Always within the lines.

As long as I can remember I have always been good. 

Listening well and do what was asked of me.

Even though I grumbled sometimes, I did it eventually. 

At school I was the one in the class that was always bullied.

I didn’t even dare say anything. Not in class. Not to the teacher. Not to the other children. To no one.

If I said anything then I would be bullied or laughed at.

I was very shy and, as you understand, had few friends.

It took me decades before I really stood up for myself.

Sometimes it’s still difficult to say everything I would like to say to people I have in front of me. I just think… and think.

This feeling still works against me every day. Especially in my business.

When I try to sell a program or course I’m afraid people won’t pay me money for that. That feeling gets less as I get more and more experience wih selling.

Also because I have come to realize that I can also earn money. And also a lot if I want to.

This took some time and hard work.

Working on myself, loving myself, think I can make money too.

And that it is ok.

Damn, it’s ok!

Why should I make less money then I want to?

Because I’ve always accepted it! I always said: I don’t have much money. I don’t earn much money. I wish I had more money, but…

You see the pattern here?

I blogged as a budgetcoach and I was always writing about savings and having less money.

No wonder I wasn’t making more money.

I was always in the short zone.

Until I realised that and I made a switch.

I read a lot about money coaches, about making money and, what I missed mostly, about Money Mindset.

And that’s were the switch came.

I was not allowing myself to earn more money. It’s a logical story.

If I was only thinking about less money, I would never ever have more of it!

Within the lines…

It also goes back before I was making my own believes. We all get much of our believes from our parents. How they think about money and act with money is how I did it either. I was living the same live as they were living it. 

I don’t know how your experience is with your parents, but when I say something that is another opinion then they have then I will hear it.
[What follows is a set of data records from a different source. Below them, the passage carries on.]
import Literature.AlgebraicGeometry.HodgeTheory.AbelianSchemeRingActionBlockHeightComplexPoint
import Literature.FieldTheory.AlgClosed.PadicAlgClosureEmbedsComplex
import Literature.AlgebraicGeometry.AbelianSchemes.AbelianSchemeFibreAlongIntegralPoint
import Literature.AlgebraicGeometry.Motives.IntegralModelReductionMapSurjective
import Literature.AlgebraicGeometry.AbelianSchemes.PDivisibleGroupBlockRankOfIso
import HarnessLib

/-!
# Socket (S-H) in the datum's frame: the `w`-block of `𝒜[p^∞]` has height `2ef` on the special fibre of the tuple lifted over the
# valuation ring `R ⊆ F̄_w` of a point of the model (frame (R-β) of LEAD M-17w)

Topic `Literature/AlgebraicGeometry/HodgeTheory`; namespace `Literature.AlgebraicGeometry.HodgeTheory.RingAction`.  THEOREMS ONLY (no
definition, no named fact, no instance, no notation, no `sorry`).  Cell `hodgecm-mathlib` (D-0151), FLOOR 0, P6 «MOD programme» (crux
hLiu418 = stmt-HodgeConjecture-24832, `--supports`): FILE 5 (SUPPLIER, step (4) of the GEN junction spec 2026-09-01T20:33:11Z) of the GEN organ
**(S-H-A)** (A-p18 (g30)).  For an abelian scheme `𝒜` with `𝒪_F`-multiplication over (the total space of) a proper integral model `𝓨`
over `𝒪_{F,(w)}`, of relative dimension `[F : ℚ]`, and a point `y ∈ Y(Ω)`, `Ω = F̄_w`: the tuple LIFTS over the valuation ring
`R := closureValuationSubring (w.adicCompletion F) ⊆ Ω` along `x̃ := extendPoint … (𝓨.modelPointsEquiv⁻¹ y)` (★ `ProperIntegralPoints`),
`R` is local, `Ω` — hence `R` — embeds into `ℂ` (★ (S-H-E) `PadicAlgClosureEmbedsComplex`), and ★ FILE 4
`hrank_specialFibre_of_complexPoint` delivers the (S-H) binder `hrank` (`h₁ := 2ef`) on the SPECIAL FIBRE `𝒜_R ×_R κ̄(w)` of the
lifted family (closed point `gκ` of ★ `AbelianSchemeFibreAlongIntegralPoint` §2).  The remaining transport to the datum's own special fibre
`sch₀Of 𝓜 w 𝒜 (red y) = (𝒜 ×_𝓨 𝓨_s) ×_{𝓨_s} κ̄` is ★ `exists_iso_fibre_special_along_extendPoint` + ★ DEAL 13 (ISO) `finrank_fixLayer_eq_of_iso`
(§2); every special point of a SMOOTH proper model IS a reduction `red y` (★ `IntegralModel.geomReductionMap_surjective_of_isSmoothProper`) (§3).

* §1 **`hrank_specialFibre_extendPoint`** — `hrank` for `((𝒜.baseChange x̃.left).baseChange gκ, ((act.baseChange x̃.left).baseChange gκ))`
  at every `y ∈ Y(Ω)`, exponent `n * (2 * e * f)`.
* §2 **`hrank_specialFibre_geomReductionMap`** — `hrank` for `((𝒜.baseChange ι_s).baseChange (red y).left, …)` (the datum's `sch₀Of ∕ actS₀Of`
  shape at `𝓨 := 𝓜.localise w`), at every `y ∈ Y(Ω)`.
* §3 **`hrank_specialFibre_of_isSmoothProper`** — the same at EVERY `x̄ ∈ 𝓨_s(κ̄(w))` when `𝓨` is smooth and proper: THE ED. 7 `hrank` BINDER
  of `blockDocking_of_line` at `A := sch₀Of 𝓜 w 𝒜 x̄`, exponent `n * (2 * e * f)`.

HC_CM is proved only modulo the printed citations until rung 0 closes; this file is generic and changes no count.

THE PRINT.  [SerreTate1968] §1 (the reduction map; models over the valuation ring); [RapoportSmithlingZhang2020Diagonal] §4.1 (p. 17)
(`A[w^∞]` of height `n·[F_w:ℚ_p]`); [Tate1967] §2 (2.4) (heights are locally constant).

## References
* [SerreTate1968] J.-P. Serre, J. Tate, *Good reduction of abelian varieties*, Ann. of Math. 88 (1968), §1.
* [RapoportSmithlingZhang2020Diagonal] M. Rapoport, B. Smithling, W. Zhang, Compos. Math. 156 (2020), §4.1 (p. 17).
* [Tate1967] J. T. Tate, *p-divisible groups* (1967), §2 (2.4).
-/

set_option autoImplicit false

noncomputable section

-- `X.toAffine.toAbelianVariety.X = X.X`, `(Over.mk f).left` etc. are definitional only above `instances` transparency.
set_option backward.isDefEq.respectTransparency false

open CategoryTheory CategoryTheory.Limits AlgebraicGeometry
open MonoidalCategory CartesianMonoidalCategory
open scoped MonObj NumberField CategoryTheory.Obj

namespace Literature.AlgebraicGeometry.HodgeTheory

namespace RingAction

open Literature.AlgebraicGeometry.AbelianSchemes Literature.AlgebraicGeometry.AbelianSchemes.AbelianSchemeOver
open Literature.AlgebraicGeometry.AbelianSchemes.AbelianSchemeOver.RingAction
open Literature.AlgebraicGeometry.GroupSchemes Literature.AlgebraicGeometry.GroupSchemes.IsRingActionBT
open Literature.AlgebraicGeometry.Motives
open Literature.RingTheory.DedekindDomain Literature.FieldTheory.AlgClosed
open IsDedekindDomain IsDedekindDomain.HeightOneSpectrum
open Literature.NumberTheory.GaloisRepresentations (closureValuationSubring)
open Literature.NumberTheory.DiophantineGeometry

/-! ## §1 `hrank` on the special fibre of the tuple lifted over the valuation ring of a point -/

/-- **SOCKET (S-H) ON THE SPECIAL FIBRE OF THE LIFTED TUPLE.**  `𝓨` a proper integral model over `𝒪_{F,(w)}` of a `F`-scheme `Y`,
`𝒜 → 𝓨` an abelian scheme of relative dimension `[F : ℚ]` with `act : RingAction (𝓞 F) 𝒜`, `y ∈ Y(F̄_w)`; `R ⊆ F̄_w` the valuation ring,
`x̃ : Spec R → 𝓨` the lift of `y` (valuative criterion), `gκ : Spec κ̄(w) → Spec R` the closed point.  For a prime `w′ ∣ p` of `𝒪_F` with block
data `(e, 𝔟, f, a)`: the fixed layers of the block idempotent `β(a)` of `(𝒜_R ×_R κ̄)[p^∞]` have rank `p ^ (n * (2 * e * f))` — ★ FILE 4
`hrank_specialFibre_of_complexPoint` at the complex point `Spec ℂ → Spec R` given by `R ⊆ F̄_w ↪ ℂ` (★ `nonempty_ringHom_algebraicClosure_adicCompletion_complex`).
[cite: SerreTate1968, §1] [cite: RapoportSmithlingZhang2020Diagonal, §4.1 (p. 17)] [cite: Tate1967, §2 (2.4)] -/
theorem hrank_specialFibre_extendPoint {F : Type} [Field F] [NumberField F] {w : HeightOneSpectrum (𝓞 F)} {Y : SchemeOver F}
    (𝓨 : IntegralModel (valuationSubringAtPrime F w) F Y) [IsProper 𝓨.total.hom]
    {𝒜 : AbelianSchemeOver 𝓨.total.left} [IsCommMonObj 𝒜.X] (hg : 𝒜.IsOfRelDim (Module.finrank ℚ F)) (act : RingAction (𝓞 F) 𝒜)
    {p : ℕ} (hp : p ≠ 0) (w' : Ideal (𝓞 F)) [w'.IsMaximal] (hw0 : w' ≠ ⊥) {f : ℕ} (hf : Nat.card (𝓞 F ⧸ w') = p ^ f)
    {e : ℕ} {𝔟 : Ideal (𝓞 F)} (hx : Ideal.span {(p : 𝓞 F)} = w' ^ e * 𝔟) (hcop : w' ⊔ 𝔟 = ⊤)
    (a : ℕ → 𝓞 F) (ha1 : ∀ n, a n - 1 ∈ w' ^ (e * n)) (ha2 : ∀ n, a n ∈ 𝔟 ^ n)
    (y : AlgPoints Y (AlgebraicClosure (w.adicCompletion F))) (n : ℕ) (s : ↥(Spec (.of (geomResidueField w)))) :
    letI xt : Spec (.of ↥(closureValuationSubring (w.adicCompletion F))) ⟶ 𝓨.total.left :=
      (extendPoint (closureValuationSubring (w.adicCompletion F)) (toClosureValuationSubring w) 𝓨.total (𝓨.modelPointsEquiv.symm y)).left
    letI gκ : Spec (.of (geomResidueField w)) ⟶ Spec (.of ↥(closureValuationSubring (w.adicCompletion F))) :=
      (geomClosedPointIsoSpecResidueField w).inv.left ≫
        (specRingHomι (closureValuationSubring (w.adicCompletion F)) (toClosureValuationSubring w)
          (IsLocalRing.residue ↥(closureValuationSubring (w.adicCompletion F)))).left
    haveI : IsCommMonObj (((𝒜.baseChange xt).baseChange gκ).X) :=
      inferInstanceAs (IsCommMonObj ((Over.pullback gκ).obj ((Over.pullback xt).obj 𝒜.X)))
    (((isRingActionBT_pDivisibleGroupMap ((act.baseChange xt).baseChange gκ) hp ((hg.baseChange xt).baseChange gκ)).homOfCompatibleFamily a
        (sub_mem_span_pow hx hcop ha1 ha2)).fixLayer n).hom.finrank s = p ^ (n * (2 * e * f)) := by
  -- the complex point of `Spec R`: `R ⊆ F̄_w ↪ ℂ`
  obtain ⟨Φ⟩ := nonempty_ringHom_algebraicClosure_adicCompletion_complex F w
  let gℂ : Spec (.of ℂ) ⟶ Spec (.of ↥(closureValuationSubring (w.adicCompletion F))) :=
    Spec.map (CommRingCat.ofHom (Φ.comp (closureValuationSubring (w.adicCompletion F)).subtype))
  haveI : IsCommMonObj (𝒜.baseChange (extendPoint (closureValuationSubring (w.adicCompletion F)) (toClosureValuationSubring w)
      𝓨.total (𝓨.modelPointsEquiv.symm y)).left).X :=
    inferInstanceAs (IsCommMonObj ((Over.pullback _).obj 𝒜.X))
  haveI : IsCommMonObj ((𝒜.baseChange (extendPoint (closureValuationSubring (w.adicCompletion F)) (toClosureValuationSubring w)
      𝓨.total (𝓨.modelPointsEquiv.symm y)).left).baseChange gℂ).X :=
    inferInstanceAs (IsCommMonObj ((Over.pullback gℂ).obj ((Over.pullback _).obj 𝒜.X)))
  haveI : IsCommMonObj ((𝒜.baseChange (extendPoint (closureValuationSubring (w.adicCompletion F)) (toClosureValuationSubring w)
      𝓨.total (𝓨.modelPointsEquiv.symm y)).left).baseChange ((geomClosedPointIsoSpecResidueField w).inv.left ≫
        (specRingHomι (closureValuationSubring (w.adicCompletion F)) (toClosureValuationSubring w)
          (IsLocalRing.residue ↥(closureValuationSubring (w.adicCompletion F)))).left)).X :=
    inferInstanceAs (IsCommMonObj ((Over.pullback _).obj ((Over.pullback _).obj 𝒜.X)))
  exact hrank_specialFibre_of_complexPoint (hg.baseChange _) (act.baseChange _) hp w' hw0 hf hx hcop a ha1 ha2 gℂ _ n s

/-! ## §2 `hrank` on the datum's own special fibre `(𝒜 ×_𝓨 𝓨_s) ×_{𝓨_s} x̄` at a reduction `x̄ = red_𝓨 y` -/

/-- **SOCKET (S-H) AT A REDUCTION `red_𝓨 y`.**  Same data; the fibre of the special family `𝒜 ×_𝓨 𝓨_s → 𝓨_s` at the reduction
`red_𝓨 y : Spec κ̄(w) → 𝓨_s` of `y ∈ Y(F̄_w)` — the datum's `sch₀Of 𝓜 w 𝒜 (red y)` at `𝓨 := 𝓜.localise w`, with the doubly base-changed action —
has block layers of rank `p ^ (n * (2 * e * f))`: it is isomorphic, compatibly with every `ι(r)`, to the special fibre of the lifted family
(★ `exists_iso_fibre_special_along_extendPoint`: «reduction of points = reduction of tuples»), and block ranks move along equivariant
isomorphisms (★ `finrank_fixLayer_eq_of_iso`); then §1. [cite: SerreTate1968, §1] [cite: Tate1967, §2 (2.1) and (2.4)]
[cite: RapoportSmithlingZhang2020Diagonal, §4.1 (p. 17)] -/
theorem hrank_specialFibre_geomReductionMap {F : Type} [Field F] [NumberField F] {w : HeightOneSpectrum (𝓞 F)} {Y : SchemeOver F}
    (𝓨 : IntegralModel (valuationSubringAtPrime F w) F Y) [IsProper 𝓨.total.hom]
    {𝒜 : AbelianSchemeOver 𝓨.total.left} [IsCommMonObj 𝒜.X] (hg : 𝒜.IsOfRelDim (Module.finrank ℚ F)) (act : RingAction (𝓞 F) 𝒜)
    {p : ℕ} (hp : p ≠ 0) (w' : Ideal (𝓞 F)) [w'.IsMaximal] (hw0 : w' ≠ ⊥) {f : ℕ} (hf : Nat.card (𝓞 F ⧸ w') = p ^ f)
    {e : ℕ} {𝔟 : Ideal (𝓞 F)} (hx : Ideal.span {(p : 𝓞 F)} = w' ^ e * 𝔟) (hcop : w' ⊔ 𝔟 = ⊤)
    (a : ℕ → 𝓞 F) (ha1 : ∀ n, a n - 1 ∈ w' ^ (e * n)) (ha2 : ∀ n, a n ∈ 𝔟 ^ n)
    (y : AlgPoints Y (AlgebraicClosure (w.adicCompletion F)))
    [IsCommMonObj (((𝒜.baseChange (pullback.fst 𝓨.total.hom (specResidueField w))).baseChange
      ((𝓨.geomReductionMap y).left : Spec (.of (geomResidueField w)) ⟶ pullback 𝓨.total.hom (specResidueField w))).X)]
    (n : ℕ) (s : ↥(Spec (.of (geomResidueField w)))) :
    letI ιs := pullback.fst 𝓨.total.hom (specResidueField w)
    letI xb : Spec (.of (geomResidueField w)) ⟶ pullback 𝓨.total.hom (specResidueField w) := (𝓨.geomReductionMap y).left
    (((isRingActionBT_pDivisibleGroupMap (((act.baseChange ιs).baseChange xb : ((𝒜.baseChange ιs).baseChange xb).RingAction (𝓞 F)))
        hp ((hg.baseChange ιs).baseChange xb)).homOfCompatibleFamily a (sub_mem_span_pow hx hcop ha1 ha2)).fixLayer n).hom.finrank s =
      p ^ (n * (2 * e * f)) := by
  obtain ⟨eI, -, hnat⟩ := exists_iso_fibre_special_along_extendPoint 𝓨 y
  -- the lifted side: `x̃ : Spec R → 𝓨`, `gκ : Spec κ̄ → Spec R`
  let xt : Spec (.of ↥(closureValuationSubring (w.adicCompletion F))) ⟶ 𝓨.total.left :=
    (extendPoint (closureValuationSubring (w.adicCompletion F)) (toClosureValuationSubring w) 𝓨.total (𝓨.modelPointsEquiv.symm y)).left
  let gκ : Spec (.of (geomResidueField w)) ⟶ Spec (.of ↥(closureValuationSubring (w.adicCompletion F))) :=
    (geomClosedPointIsoSpecResidueField w).inv.left ≫
      (specRingHomι (closureValuationSubring (w.adicCompletion F)) (toClosureValuationSubring w)
        (IsLocalRing.residue ↥(closureValuationSubring (w.adicCompletion F)))).left
  let ιs := pullback.fst 𝓨.total.hom (specResidueField w)
  let xb : Spec (.of (geomResidueField w)) ⟶ pullback 𝓨.total.hom (specResidueField w) := (𝓨.geomReductionMap y).left
  haveI : IsCommMonObj ((𝒜.baseChange xt).X) := inferInstanceAs (IsCommMonObj ((Over.pullback xt).obj 𝒜.X))
  haveI : IsCommMonObj (((𝒜.baseChange xt).baseChange gκ).X) :=
    inferInstanceAs (IsCommMonObj ((Over.pullback gκ).obj ((Over.pullback xt).obj 𝒜.X)))
  -- the equivariant isomorphism of the two special fibres, as an isomorphism of `κ̄`-group schemes
  let φ : ((𝒜.baseChange ιs).baseChange xb).X ≅ ((𝒜.baseChange xt).baseChange gκ).X :=
    ⟨(eI 𝒜).hom.hom.hom.hom, (eI 𝒜).inv.hom.hom.hom, congrArg (fun ψ => ψ.hom.hom.hom) (eI 𝒜).hom_inv_id,
      congrArg (fun ψ => ψ.hom.hom.hom) (eI 𝒜).inv_hom_id⟩
  haveI : IsMonHom φ.hom := inferInstanceAs (IsMonHom (eI 𝒜).hom.hom.hom.hom)
  have hφ : ∀ r, φ.hom ≫ ((act.baseChange xt).baseChange gκ).i r = ((act.baseChange ιs).baseChange xb).i r ≫ φ.hom := fun r => by
    haveI := act.isMonHom_i r
    exact (congrArg (fun ψ => ψ.hom.hom.hom) (hnat 𝒜 𝒜 (act.i r))).symm
  have key := finrank_fixLayer_eq_of_iso ((hg.baseChange ιs).baseChange xb) ((hg.baseChange xt).baseChange gκ) hp
    ((act.baseChange ιs).baseChange xb) ((act.baseChange xt).baseChange gκ) φ hφ a (sub_mem_span_pow hx hcop ha1 ha2)
    (mul_self_sub_mem_span_pow hx hcop ha1 ha2) n s
  exact key.trans (hrank_specialFibre_extendPoint 𝓨 hg act hp w' hw0 hf hx hcop a ha1 ha2 y n s)

/-! ## §3 `hrank` at EVERY special point of a smooth proper model -/

/-- **SOCKET (S-H) AT EVERY SPECIAL POINT (the ED. 7 `hrank` binder of `blockDocking_of_line` at `A := sch₀Of 𝓜 w 𝒜 x̄`).**  For a smooth
proper integral model `𝓨` over `𝒪_{F,(w)}`, an abelian scheme `𝒜 → 𝓨` of relative dimension `[F : ℚ]` with `𝒪_F`-action `act`, a prime
`w′` of `𝒪_F` with block data `(p, e, 𝔟, f, a)` and ANY `x̄ ∈ 𝓨_s(κ̄(w))`: the fixed layers of the block idempotent `β(a)` of
`((𝒜 ×_𝓨 𝓨_s) ×_{𝓨_s} x̄)[p^∞]` have rank `p ^ (n * (2 * e * f))` at every point — every special point is a reduction
(★ `IntegralModel.geomReductionMap_surjective_of_isSmoothProper`, Hensel), then §2. [cite: SerreTate1968, §1]
[cite: RapoportSmithlingZhang2020Diagonal, §4.1 (p. 17)] [cite: Tate1967, §2 (2.4)] -/
theorem hrank_specialFibre_of_isSmoothProper {F : Type} [Field F] [NumberField F] {w : HeightOneSpectrum (𝓞 F)} {Y : SchemeOver F}
    (𝓨 : IntegralModel (valuationSubringAtPrime F w) F Y) {d : ℕ} (h𝓨 : 𝓨.IsSmoothProper d)
    {𝒜 : AbelianSchemeOver 𝓨.total.left} [IsCommMonObj 𝒜.X] (hg : 𝒜.IsOfRelDim (Module.finrank ℚ F)) (act : RingAction (𝓞 F) 𝒜)
    {p : ℕ} (hp : p ≠ 0) (w' : Ideal (𝓞 F)) [w'.IsMaximal] (hw0 : w' ≠ ⊥) {f : ℕ} (hf : Nat.card (𝓞 F ⧸ w') = p ^ f)
    {e : ℕ} {𝔟 : Ideal (𝓞 F)} (hx : Ideal.span {(p : 𝓞 F)} = w' ^ e * 𝔟) (hcop : w' ⊔ 𝔟 = ⊤)
    (a : ℕ → 𝓞 F) (ha1 : ∀ n, a n - 1 ∈ w' ^ (e * n)) (ha2 : ∀ n, a n ∈ 𝔟 ^ n)
    (xbar : AlgPoints 𝓨.reductionAt (geomResidueField w))
    [IsCommMonObj (((𝒜.baseChange (pullback.fst 𝓨.total.hom (specResidueField w))).baseChange
      (xbar.left : Spec (.of (geomResidueField w)) ⟶ pullback 𝓨.total.hom (specResidueField w))).X)]
    (n : ℕ) (s : ↥(Spec (.of (geomResidueField w)))) :
    letI ιs := pullback.fst 𝓨.total.hom (specResidueField w)
    letI xb : Spec (.of (geomResidueField w)) ⟶ pullback 𝓨.total.hom (specResidueField w) := xbar.left
    (((isRingActionBT_pDivisibleGroupMap (((act.baseChange ιs).baseChange xb : ((𝒜.baseChange ιs).baseChange xb).RingAction (𝓞 F)))
        hp ((hg.baseChange ιs).baseChange xb)).homOfCompatibleFamily a (sub_mem_span_pow hx hcop ha1 ha2)).fixLayer n).hom.finrank s =
      p ^ (n * (2 * e * f)) := by
  haveI := h𝓨.2
  obtain ⟨y, rfl⟩ := 𝓨.geomReductionMap_surjective_of_isSmoothProper h𝓨 xbar
  exact hrank_specialFibre_geomReductionMap 𝓨 hg act hp w' hw0 hf hx hcop a ha1 ha2 y n s

end RingAction

end Literature.AlgebraicGeometry.HodgeTheory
Often when I look at myself I see my parents. And the good things are ok, but if I see things were I think of differently it is a battle.

Will I always be within these lines?

Most of the time when I see them I am, just because they don’t get what I think. I’ve learned a lot the last years about entrepreneurs, business, money mindset and go on. They have no idea what I’m talking about. And that’s ok. 

But when I’m in my own zone, I’m not within the lines anymore.

I like drawing outside the lines and you know? It’s beautiful outside the lines.

I’m open for more to see.

You can not always be within the lines.

I want to tell you that you should not always be within the lines.

Are you? Within the lines right now?

Realise when you are and why.

Sometimes you just can’t do the things you want in your way and on your terms. You are not alone on this world. But it is good to realise when you are and when you aren’t.

You have to think about it, because you don’t want to life like others want you to.

At least they don’t!

And do you want them to live like you want them to? No, you don’t even think about that.

But you do think about what others think you should do. You know what? They don’t even know it that they do that. They don’t know that they put their believes, opinions and norms to you. They just think that their truth is the only truth. 

Stop that right now and live your life on your terms!